Page 109 of The Fake Dating War

“No pressure about a future wedding or doing this for yourself again,” says Esha, smudging eyeshadow along my eyelid. “But how excited are you about your future with Jake?”

Excited… future… It’s way more complicated than she knows.

“What if love turns me into an idiot?” I ask instead of answering, voicing the secret demon of a fear that lives inside me.

“You’re already an idiot,” says Esha with fondness. “But also, I think it’s supposed to do that to a degree. Like I’m so excited about blending baby food. Isn’t that idiotic?”

“Blending baby food? But you hate mushy food.”

“You know what I mean.”

“Do I?”

“My back already hurts, I throw up, and I’m going to get huge. But like an idiot, I can’t wait for when Gurinder has to massage my swollen, stubby feet every night. Or when I tell him to trim my hoo-haw cause I can’t reach it myself.”

“That man is a saint,” I tell her with utmost sincerity.

“Please, I’m a catch. Every week, I rub oil into his hair before he washes it. He loves it. Don’t tell him I told you this, but he’s the one who is all, ‘Should we have a spa day, babe?’”

A wave of jealousy washes over my heart.

What my sister is talking about is a real, equitable partner.

And sure, in a fair and perfect world, I don’t mind giving more than taking sometimes, because not everyone has the same strengths. A good partner is supposed to forgive, accept, and nurture the other, even when they aren’t doing great. Setbacks happen. Life can be a real kick in the ovaries. Men, too, need support. It’s not like I expect to be treated like some grape-fed goddess. Sometimes. Occasionally. Here and there.

But even before the gambling messed it all up, back when Harry and I were dating, any time I complained, saying how it would beniceto not think, plan, and base all my actions around his schedule, he insisted that I was so good at balancing everything. That I was the perfect, nurturing girlfriend.

And like someone who has always been an Achiever, I let the compliment feed me. It made me so proud. Yes, I am the shield keeping this man together.

Now, I know better.

A partner is worth so much more. Maybe even better than an earth-shattering, squirt-astic orgasm… which I’ve never had happen to me. The squirting part. Yes, I’m manifesting. That’s how that works.

“You haven’t said I love you,” Esha guesses, finishing up with my eyes.

“No.”

Here is another opportunity for me to come clean. To tell her the real story of why Jake is here, but I’m afraid it will pull attention from her special moment. This is the eve of her reception, not a session for us to dig into my life. But as soon as she is back from her honeymoon, I’ll share the truth.

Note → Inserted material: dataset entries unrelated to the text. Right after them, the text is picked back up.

import Mathlib
import Literature.NumberTheory.Transcendental.KZCalculus
import Literature.NumberTheory.Transcendental.KZLogCalculusProofs
import Literature.NumberTheory.Transcendental.KZSemialgebraicComplex
import Literature.NumberTheory.Transcendental.SemialgebraicMapsProofs
import Literature.NumberTheory.Transcendental.SemialgebraicRpow
import Literature.NumberTheory.Transcendental.EllIterRep
import Summits.KontsevichZagierPeriods.KontsevichZagierPeriods.Theses.TorsionLogs

/-!
# Route TorsionLogs — support item `GKZLevelThreePair`: the T-chain, step (N3)
# (ONE Newton–Leibniz move: `[band, (3/2)(1+x)/(x√x √(1-s²))] ∼ [(0,1), 3(m^{-1/3}-m^{1/3})/√(1-s²)]`)

Helper file for item `stmt-KontsevichZagierPeriods-13812` (`GKZLevelThreePair`), blueprint v3. In the
hyperelliptic chart `x³ = (1-t)/(t(1-y²t))`, `Y² = x⁶ + 2(1-2y²)x³ + 1`, followed by the affine chart
`y = s(x³+1)/(2x√x)` (under which `Y = (x³+1)√(1-s²)`), the 2-dimensional factor `Trep` of the
level-3 Euler representation (value `T = 6 log 2`) becomes the band representation

  `Rb = [ {0 < s < 1, x₋(s) ≤ x ≤ 1}, (3/2)(1+x)/(x√x · √(1-s²)) ]`,  `x₋(s) = m(s)^{2/3}`,
  `m(s) = (1 - √(1-s²))/s`

(`x₋(s)` is the smaller root of `2x√x/(1+x³) = s`). Its integrand is the `x`-derivative of the
ALGEBRAIC primitive `F(s, x) = 3(√x - 1/√x)/√(1-s²)`, so ONE instance of Kontsevich–Zagier's rule 3)
(Newton–Leibniz along the last coordinate over the base `(0,1) ∋ s`, `KZ.newtonLeibnizRel`) gives

  `Rb ∼ R4 = [ (0,1), 3(m(s)^{-1/3} - m(s)^{1/3})/√(1-s²) ]`   (`band_equivalent_tail4`),

since `F(s,1) = 0` and `√(x₋(s)) = m(s)^{1/3}`. Both representations are PINNED by their domain and
their integrand on it (their existence is proved where the chain is assembled).

## References

* M. Kontsevich, D. Zagier, *Periods* (2001), §1.2 rule (3) ("Newton–Leibniz").
-/

-- `Summit.<Summit>.<Sub>` with Sub = Summit (single-conjunct summit, D-0017) duplicates the segment.
set_option linter.dupNamespace false

noncomputable section

namespace Summit.KontsevichZagierPeriods.KontsevichZagierPeriods.Theorems.GKZLevelThree

open Set MeasureTheory
open MvPolynomial (aeval X C)
open Literature.NumberTheory.Transcendental Literature.NumberTheory.Transcendental.KZ
open Literature.ModelTheory.ExponentialFields (IsSemialgebraic isSemialgebraic_setOf_eval_pos)

/-! ## The lower limit `x₋(s) = m(s)^{2/3}`, `m(s) = (1-√(1-s²))/s` -/

/-- For `0 < s < 1`: `0 < √(1-s²) < 1`. -/
theorem sqrt_one_sub_sq_mem {s : ℝ} (hs0 : 0 < s) (hs1 : s < 1) :
    0 < Real.sqrt (1 - s ^ 2) ∧ Real.sqrt (1 - s ^ 2) < 1 := by
  refine ⟨Real.sqrt_pos.2 (by nlinarith), ?_⟩
  rw [Real.sqrt_lt' one_pos]
  nlinarith

/-- For `0 < s < 1`: `0 < m(s) ≤ 1` where `m(s) = (1-√(1-s²))/s`. -/
theorem tailRoot_pos_le_one {s : ℝ} (hs0 : 0 < s) (hs1 : s < 1) :
    0 < (1 - Real.sqrt (1 - s ^ 2)) / s ∧ (1 - Real.sqrt (1 - s ^ 2)) / s ≤ 1 := by
  obtain ⟨hq0, hq1⟩ := sqrt_one_sub_sq_mem hs0 hs1
  refine ⟨div_pos (by linarith) hs0, ?_⟩
  rw [div_le_one hs0]
  -- `1 - s ≤ √(1 - s²)`
  have h : 1 - s ≤ Real.sqrt (1 - s ^ 2) := by
    rw [Real.le_sqrt (by linarith) (by nlinarith)]
    nlinarith
  linarith

/-- `√(m^{2/3}) = m^{1/3}` and `(√(m^{2/3}))⁻¹ = m^{-1/3}` for `m > 0`. -/
theorem sqrt_rpow_two_thirds {m : ℝ} (hm : 0 < m) :
    Real.sqrt (m ^ ((2:ℝ) / 3)) = m ^ ((1:ℝ) / 3) ∧ (Real.sqrt (m ^ ((2:ℝ) / 3)))⁻¹ = m ^ (-(1:ℝ) / 3) := by
  have h1 : Real.sqrt (m ^ ((2:ℝ) / 3)) = m ^ ((1:ℝ) / 3) := by
    rw [Real.sqrt_eq_rpow, ← Real.rpow_mul hm.le]
    norm_num
  refine ⟨h1, ?_⟩
  rw [h1, ← Real.rpow_neg hm.le]
  norm_num

/-! ## The Newton–Leibniz move -/

/-- **Step (N3): ONE Newton–Leibniz move.** For the band representation `Rb` and the tail `R4`
pinned as in the module docstring, `Rb ∼ R4`: rule 3) along the last coordinate `x` over the base
`(0,1) ∋ s`, with bounds `a(s) = m(s)^{2/3} ≤ b(s) = 1` (both `ℚ`-semialgebraic) and the primitive
`F(s,x) = 3(√x - 1/√x)/√(1-s²)`, which is `ℚ`-semialgebraic on the band, continuous on each closed
fibre `[a(s), 1]` and has `x`-derivative `(3/2)(1+x)/(x√x√(1-s²))` on the open fibre; and
`F(s,1) - F(s,a(s)) = 3(m^{-1/3} - m^{1/3})/√(1-s²)`. [Kontsevich–Zagier 2001, §1.2 rule (3)] -/
theorem band_equivalent_tail4 (Rb : IntegralRep 2) (R₄ : IntegralRep 1)
    (hbd : Rb.domain = {z | (Fin.init z : Fin 1 → ℝ) ∈ {p : Fin 1 → ℝ | 0 < p 0 ∧ p 0 < 1} ∧
      ((1 - Real.sqrt (1 - (Fin.init z) 0 ^ 2)) / (Fin.init z) 0) ^ ((2:ℝ) / 3) ≤ z (Fin.last 1) ∧
      z (Fin.last 1) ≤ 1})
    (hbi : EqOn Rb.integrand (fun z => 3 / 2 * (1 + z 1) / (z 1 * Real.sqrt (z 1) * Real.sqrt (1 - z 0 ^ 2)))
      Rb.domain)
    (h4d : R₄.domain = {x : Fin 1 → ℝ | 0 < x 0 ∧ x 0 < 1})
    (h4i : EqOn R₄.integrand (fun x => 3 * (((1 - Real.sqrt (1 - x 0 ^ 2)) / x 0) ^ (-(1:ℝ) / 3) -
      ((1 - Real.sqrt (1 - x 0 ^ 2)) / x 0) ^ ((1:ℝ) / 3)) / Real.sqrt (1 - x 0 ^ 2)) R₄.domain) :
    Equivalent Rb R₄ := by
  -- notation
  set m : ℝ → ℝ := fun s => (1 - Real.sqrt (1 - s ^ 2)) / s with hm
  set a : (Fin 1 → ℝ) → ℝ := fun p => (m (p 0)) ^ ((2:ℝ) / 3) with ha
  set b : (Fin 1 → ℝ) → ℝ := fun _ => 1 with hb
  set F : (Fin 2 → ℝ) → ℝ := fun z => 3 * (Real.sqrt (z 1) - (Real.sqrt (z 1))⁻¹) / Real.sqrt (1 - z 0 ^ 2)
    with hF
  have hinit : ∀ z : Fin 2 → ℝ, (Fin.init z) 0 = z 0 := fun z => rfl
  have hlast : (Fin.last 1 : Fin 2) = 1 := rfl
  have hsnoc0 : ∀ (p : Fin 1 → ℝ) (t : ℝ), (Fin.snoc p t : Fin 2 → ℝ) 0 = p 0 := fun p t => by
    simp [Fin.snoc]
  have hsnoc1 : ∀ (p : Fin 1 → ℝ) (t : ℝ), (Fin.snoc p t : Fin 2 → ℝ) 1 = t := fun p t => by
    simp [Fin.snoc]
  -- facts on the base
  have hbase : ∀ p ∈ R₄.domain, 0 < p 0 ∧ p 0 < 1 := fun p hp => by rw [h4d] at hp; exact hp
  have hm01 : ∀ p ∈ R₄.domain, 0 < m (p 0) ∧ m (p 0) ≤ 1 := fun p hp =>
    tailRoot_pos_le_one (hbase p hp).1 (hbase p hp).2
  have ha01 : ∀ p ∈ R₄.domain, 0 < a p ∧ a p ≤ 1 := fun p hp => by
    obtain ⟨h0, h1⟩ := hm01 p hp
    exact ⟨Real.rpow_pos_of_pos h0 _, Real.rpow_le_one h0.le h1 (by norm_num)⟩
  have hsq : ∀ p ∈ R₄.domain, 0 < Real.sqrt (1 - p 0 ^ 2) := fun p hp =>
    (sqrt_one_sub_sq_mem (hbase p hp).1 (hbase p hp).2).1
  -- membership in the band
  have hmem : ∀ z : Fin 2 → ℝ, z ∈ Rb.domain ↔ (0 < z 0 ∧ z 0 < 1) ∧ a (Fin.init z) ≤ z 1 ∧ z 1 ≤ 1 := by
    intro z
    rw [hbd]
    simp only [mem_setOf_eq, hinit, hlast, ha, hm]
  -- (1) the primitive is semialgebraic on the band
  have hsa_dom : IsSemialgebraic ℚ Rb.domain := Rb.isSemialgebraic_domain
  have hz1pos : ∀ z ∈ Rb.domain, 0 < z 1 := fun z hz => by
    obtain ⟨hz0, hz1, -⟩ := (hmem z).1 hz
    have := (ha01 (Fin.init z) (by rw [h4d]; exact hz0)).1
    linarith
  have hz0 : ∀ z ∈ Rb.domain, 0 < z 0 ∧ z 0 < 1 := fun z hz => ((hmem z).1 hz).1
  have hFsa : IsSemialgebraicFunOn ℚ Rb.domain F := by
    have hX1 : IsSemialgebraicFunOn ℚ Rb.domain (fun z => z 1) :=
      (isSemialgebraicFunOn_aeval hsa_dom (X 1 : MvPolynomial (Fin 2) ℚ)).congr fun z _ => by simp
    have hs1 : IsSemialgebraicFunOn ℚ Rb.domain (fun z => Real.sqrt (z 1)) := IsSemialgebraicFunOn.sqrt_holds hX1
    have hinv : IsSemialgebraicFunOn ℚ Rb.domain (fun z => (Real.sqrt (z 1))⁻¹) :=
      hs1.inv fun z hz => (Real.sqrt_pos.2 (hz1pos z hz)).ne'
    have h1z : IsSemialgebraicFunOn ℚ Rb.domain (fun z => 1 - z 0 ^ 2) :=
      (isSemialgebraicFunOn_aeval hsa_dom (1 - X 0 ^ 2 : MvPolynomial (Fin 2) ℚ)).congr fun z _ => by simp
    have hs0 : IsSemialgebraicFunOn ℚ Rb.domain (fun z => Real.sqrt (1 - z 0 ^ 2)) := IsSemialgebraicFunOn.sqrt_holds h1z
    have h3 : IsSemialgebraicFunOn ℚ Rb.domain (fun _ => (3:ℝ)) := by
      simpa using isSemialgebraicFunOn_const_of_isAlgebraic hsa_dom (isAlgebraic_nat (R := ℚ) (A := ℝ) 3)
    refine ((IsSemialgebraicFunOn.mul_holds h3 (IsSemialgebraicFunOn.sub_holds hs1 hinv)).div hs0
      fun z hz => ?_).congr fun z _ => by simp [hF]
    exact (sqrt_one_sub_sq_mem (hz0 z hz).1 (hz0 z hz).2).1.ne'
  -- (2), (3) the bounds are semialgebraic on the base
  have hsa4 : IsSemialgebraic ℚ R₄.domain := R₄.isSemialgebraic_domain
  have hasa : IsSemialgebraicFunOn ℚ R₄.domain a := by
    have hX : IsSemialgebraicFunOn ℚ R₄.domain (fun p => p 0) :=
      (isSemialgebraicFunOn_aeval hsa4 (X 0 : MvPolynomial (Fin 1) ℚ)).congr fun z _ => by simp
    have h1s : IsSemialgebraicFunOn ℚ R₄.domain (fun p => 1 - p 0 ^ 2) :=
      (isSemialgebraicFunOn_aeval hsa4 (1 - X 0 ^ 2 : MvPolynomial (Fin 1) ℚ)).congr fun z _ => by simp
    have hsq' : IsSemialgebraicFunOn ℚ R₄.domain (fun p => Real.sqrt (1 - p 0 ^ 2)) :=
      IsSemialgebraicFunOn.sqrt_holds h1s
    have hone : IsSemialgebraicFunOn ℚ R₄.domain (fun _ => (1:ℝ)) := by
      simpa using isSemialgebraicFunOn_const_of_isAlgebraic hsa4 isAlgebraic_one
    have hmsa : IsSemialgebraicFunOn ℚ R₄.domain (fun p => m (p 0)) :=
      ((IsSemialgebraicFunOn.sub_holds hone hsq').div hX fun p hp => (hbase p hp).1.ne').congr
        fun p _ => by simp [hm]
    exact (hmsa.rpow_ratCast hsa4 (fun p hp => (hm01 p hp).1) (2 / 3)).congr fun p _ => by
      norm_num [ha]
  have hbsa : IsSemialgebraicFunOn ℚ R₄.domain b := by
    simpa [hb] using isSemialgebraicFunOn_const_of_isAlgebraic hsa4 isAlgebraic_one
  -- (6) continuity of the primitive on the closed fibres, (7) its derivative on the open fibres
  have hcont : ∀ p ∈ R₄.domain, ContinuousOn (fun t : ℝ => F (Fin.snoc p t)) (Icc (a p) (b p)) := by
    intro p hp
    have hap := (ha01 p hp).1
    simp only [hF, hsnoc0, hsnoc1]
    refine ContinuousOn.div ?_ continuousOn_const fun t _ => (hsq p hp).ne'
    refine continuousOn_const.mul (Real.continuous_sqrt.continuousOn.sub ?_)
    exact Real.continuous_sqrt.continuousOn.inv₀ fun t ht => (Real.sqrt_pos.2 (by linarith [ht.1])).ne'
  have hder : ∀ p ∈ R₄.domain, ∀ t ∈ Ioo (a p) (b p),
      HasDerivAt (fun u : ℝ => F (Fin.snoc p u)) (Rb.integrand (Fin.snoc p t)) t := by
    intro p hp t ht
    have hap := (ha01 p hp).1
    have ht0 : 0 < t := by linarith [ht.1]
    have hmemt : (Fin.snoc p t : Fin 2 → ℝ) ∈ Rb.domain := by
      rw [hmem]
      simp only [hsnoc0, hsnoc1, Fin.init_snoc]
      exact ⟨hbase p hp, ht.1.le, by simpa [hb] using ht.2.le⟩
    rw [hbi hmemt]
    simp only [hF, hsnoc0, hsnoc1]
    have hst : 0 < Real.sqrt t := Real.sqrt_pos.2 ht0
    have h1 : HasDerivAt (fun u : ℝ => Real.sqrt u) (1 / (2 * Real.sqrt t)) t := Real.hasDerivAt_sqrt ht0.ne'
    have h2 : HasDerivAt (fun u : ℝ => (Real.sqrt u)⁻¹) (-(1 / (2 * Real.sqrt t)) / (Real.sqrt t) ^ 2) t :=
      h1.inv hst.ne'
    have h3 := ((h1.sub h2).const_mul (3:ℝ)).div_const (Real.sqrt (1 - p 0 ^ 2))
    refine h3.congr_deriv ?_
    have hsqne : Real.sqrt (1 - p 0 ^ 2) ≠ 0 := (hsq p hp).ne'
    have hsqt : Real.sqrt t ^ 2 = t := Real.sq_sqrt ht0.le
    field_simp
    nlinarith [hsqt, Real.mul_self_sqrt ht0.le]
  -- (8) the base integrand is the difference of the boundary values
  have hbase_int : ∀ p ∈ R₄.domain, R₄.integrand p = F (Fin.snoc p (b p)) - F (Fin.snoc p (a p)) := by
    intro p hp
    rw [h4i hp]
    simp only [hF, hsnoc0, hsnoc1, hb, Real.sqrt_one, inv_one, sub_self, mul_zero, zero_div, zero_sub]
    obtain ⟨hs1, hs2⟩ := sqrt_rpow_two_thirds (hm01 p hp).1
    simp only [ha]
    rw [hs2, hs1]
    simp only [hm]
    ring
  -- the move
  have hNL : of Rb - of R₄ ∈ newtonLeibnizRel :=
    ⟨1, Rb, R₄, a, b, F, hFsa, hasa, hbsa, fun p hp => (ha01 p hp).2, by
      rw [hbd, h4d], hcont, hder, hbase_int, rfl⟩
  exact newtonLeibnizRel_subset_relations hNL

end Summit.KontsevichZagierPeriods.KontsevichZagierPeriods.Theorems.GKZLevelThree

end
/-!
# Lenstra–Pomerance 1992, Theorem 9.1: choosing the multiplier

H. W. Lenstra Jr., C. Pomerance, *A rigorous time bound for factoring integers*, J. Amer. Math.
Soc. **5** (1992), §9 (pp. 504–506). For an odd positive integer `n` let
`𝒟 = {3, 4, 7, 8}` if `n ≡ 1 (mod 4)` and `𝒟 = {1, 5, 8, 12}` if `n ≡ 3 (mod 4)` (the multipliers of
Step 1 of Algorithm 10.1). Then `Δ = −dn` is a negative discriminant for every `d ∈ 𝒟`, and
**Theorem 9.1** asserts that some `d ∈ 𝒟` makes `Δ` satisfy the three density conditions
(9.3) `π(z; 𝒫_Δ) ≥ z/(6 log z)`, (9.4) `π(w; 𝒫_Δ) ≥ w/(6 log w)`, (9.5)
`S(v, y; 𝒫_Δ) ≥ (1/6)·(½-window length)` on which Theorems 4.1 and 8.1 (hence 10.3) depend, where
`𝒫_Δ = {p : (Δ/p) = 1}` is the set of primes split in the order of discriminant `Δ` — here the odd
primes `p ∤ Δ` with two square roots of `Δ` modulo `p`, `ω_Δ(p) = 2` in the notation of
`QuadraticResiduePrimes.lean` (this differs from the paper's Kronecker-symbol set at most in the
prime `2`).

`exists_multiplier` proves it in the following explicit form (constants `X₀, K` absolute, i.e.
depending only on the twelve products `d₁d₂`): for `n` odd and reals `z, w ≥ X₀`, `2 ≤ v ≤ y`
with `ω(n) ≤ z/(12 log z)`, `ω(n) ≤ w/(12 log w)`, `K/log v ≤ ℓ/12`, `ω(n)/v ≤ ℓ/12`
(`ω(n) = #primeFactors n`, `ℓ = log log y − log log v`), some `d ∈ 𝒟` gives `Δ = −dn < 0`,
`Δ ≡ 0, 1 (mod 4)`, `π(z; 𝒫_Δ) ≥ z/(6 log z)`, `π(w; 𝒫_Δ) ≥ w/(6 log w)` and `S(v, y; 𝒫_Δ) ≥ ℓ/6`.
(In the paper these largeness hypotheses are (9.2); `#𝒩 = O(log n/log log n)` there is replaced
by the explicit `ω(n)`-hypotheses, and the window length `ℓ` plays the role of `1/log u`.)

The proof is the paper's: for `d₁ ≠ d₂` in `𝒟` the product `D = d₁d₂` is not a square, every
prime `p ∤ n` with `(D/p) = −1` has `(Δ₁/p)(Δ₂/p) = (D n²/p) = −1` and so lies in
`𝒫_{Δ₁} ∪ 𝒫_{Δ₂}` (`omega_eq_two_or_of_omega_mul_eq_zero`); since the primes with `(D/p) = −1`
have density `1/2` with a rate (`card_nonresidue_ge_of_lt_half`, `abs_sum_Ioc_nonresidue_inv_sub_le`,
from the prime ideal theorem for `ℚ(√D)`), each of the three conditions fails for at most one
`d ∈ 𝒟`, and `#𝒟 = 4 > 3`. Everything is proved; no named facts.

## References

* H. W. Lenstra Jr., C. Pomerance, J. Amer. Math. Soc. 5 (1992) 483–516, §9, Theorem 9.1 and
  its proof; §10, Algorithm 10.1 Step 1. [LenstraPomerance1992]
-/

noncomputable section

open Finset Polynomial
open Literature.NumberTheory.Sieve Literature.NumberTheory.LFunctions

namespace Literature.Computability.QuantumComplexity

namespace LenstraPomerance1992

/-! ### Non-squares -/

/-- `m² < D < (m+1)²` forces `D` not to be a square. [folklore] -/
theorem not_isSquare_of_sq_lt_lt {D : ℤ} (m : ℕ) (h1 : (m : ℤ) ^ 2 < D) (h2 : D < ((m : ℤ) + 1) ^ 2) :
    ¬ IsSquare D := by
  rintro ⟨r, hr⟩
  have hk : ((r.natAbs : ℕ) : ℤ) ^ 2 = D := by rw [Int.natAbs_sq, hr, sq]
  have hk0 : (0 : ℤ) ≤ (r.natAbs : ℕ) := Int.natCast_nonneg _
  rcases le_or_gt r.natAbs m with h | h
  · have h' : ((r.natAbs : ℕ) : ℤ) ≤ m := by exact_mod_cast h
    nlinarith
  · have h' : (m : ℤ) + 1 ≤ ((r.natAbs : ℕ) : ℤ) := by exact_mod_cast h
    nlinarith

/-- The products `d₁ d₂` of two distinct multipliers (`d₁, d₂ ∈ {3,4,7,8}` or `∈ {1,5,8,12}`):
`{5, 8, 12, 21, 24, 28, 32, 40, 56, 60, 96}`; none is a square.
[cite: LenstraPomerance1992, §9 proof of Thm 9.1] -/
theorem not_isSquare_of_mem_products {D : ℤ}
    (hD : D ∈ ({5, 8, 12, 21, 24, 28, 32, 40, 56, 60, 96} : Finset ℤ)) : ¬ IsSquare D := by
  simp only [mem_insert, mem_singleton] at hD
  rcases hD with rfl | rfl | rfl | rfl | rfl | rfl | rfl | rfl | rfl | rfl | rfl
  · exact not_isSquare_of_sq_lt_lt 2 (by norm_num) (by norm_num)
  · exact not_isSquare_of_sq_lt_lt 2 (by norm_num) (by norm_num)
  · exact not_isSquare_of_sq_lt_lt 3 (by norm_num) (by norm_num)
  · exact not_isSquare_of_sq_lt_lt 4 (by norm_num) (by norm_num)
  · exact not_isSquare_of_sq_lt_lt 4 (by norm_num) (by norm_num)
  · exact not_isSquare_of_sq_lt_lt 5 (by norm_num) (by norm_num)
  · exact not_isSquare_of_sq_lt_lt 5 (by norm_num) (by norm_num)
  · exact not_isSquare_of_sq_lt_lt 6 (by norm_num) (by norm_num)
  · exact not_isSquare_of_sq_lt_lt 7 (by norm_num) (by norm_num)
  · exact not_isSquare_of_sq_lt_lt 7 (by norm_num) (by norm_num)
  · exact not_isSquare_of_sq_lt_lt 9 (by norm_num) (by norm_num)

I can’t stand her not knowing any longer.

“Do you love him?” she asks.

“No, of course not,” I scoff.

She gives me a very snooty eyebrow raise.

“I don’tlovehim,” I explain. “Not that I loathe him, either. I’m not saying that, but only warning you not to get overly excited like you do. These things are never guaranteed and you don’t know what’s going to happen in the future. All I know is we’ll be back at work soon, and sure, he is going to be there across from me. I mean, he has to be there. Always, he’s there. It’s what I count on—and—and what gives the day certainty.” I wave my hand in the air. “Only because we compete against each other. That’s why we’re at each other’s desks all the time, checking to see how the other is getting on with clients. And sure, I’ll probably toss him a compliment here and there. He carries a lot of worries on his shoulders about people he cares for and should decompress way more—but everyone in his life probably thinks that.”

“Do they?”

“Obviously. All you have to do is read his eyes. They get darker when he’s stressed, but a different kind of brightness and darkness mix when he’s worked up in a good way. And his mouth—is a really, really good mouth.” I clear my throat. “This is not me being a pervert, although it is fucking clever in certain naked-y situations. No, this is me saying that if you look at his mouth, you can guess his feelings. It doesn’t just smirk at you. It can be exasperated when you’ve done or said something outrageous and he wants to shake you a little, but is trying to be patient. I really lo—like when that happens. It’s fun. Bothering him. Actually, there’s this meter in my head.”

Esha runs a serum through my hair, polishing the waves. “What kind of meter?”

“It’s more of a vague score. And I’m sure he has it, too. You see, we try to keep the other person distracted. Bonus points if they break and laugh. A snort counts. Jake does that when he’s trying hard to keep a blank face and his nostrils are flaring, but I’ve really amused him. He also does it at night in his sleep. Do you know he dreams in colors but not shapes?”

She hands me a shimmery lip gloss. “That is… interesting.”

I glide it on while rolling my eyes. “Not interesting. Weird. I told him it’s because he punishes his brain with spreadsheets. He has one for his expenses every month. And his investment budget is like a hundred pages long. The man is obsessed with a good formula and thinks it helps make his life easier.” My eyes narrow. “I called it a kink. Why else give such a blank check for others to send him anything to organize and strategize? He totally gets off on it.”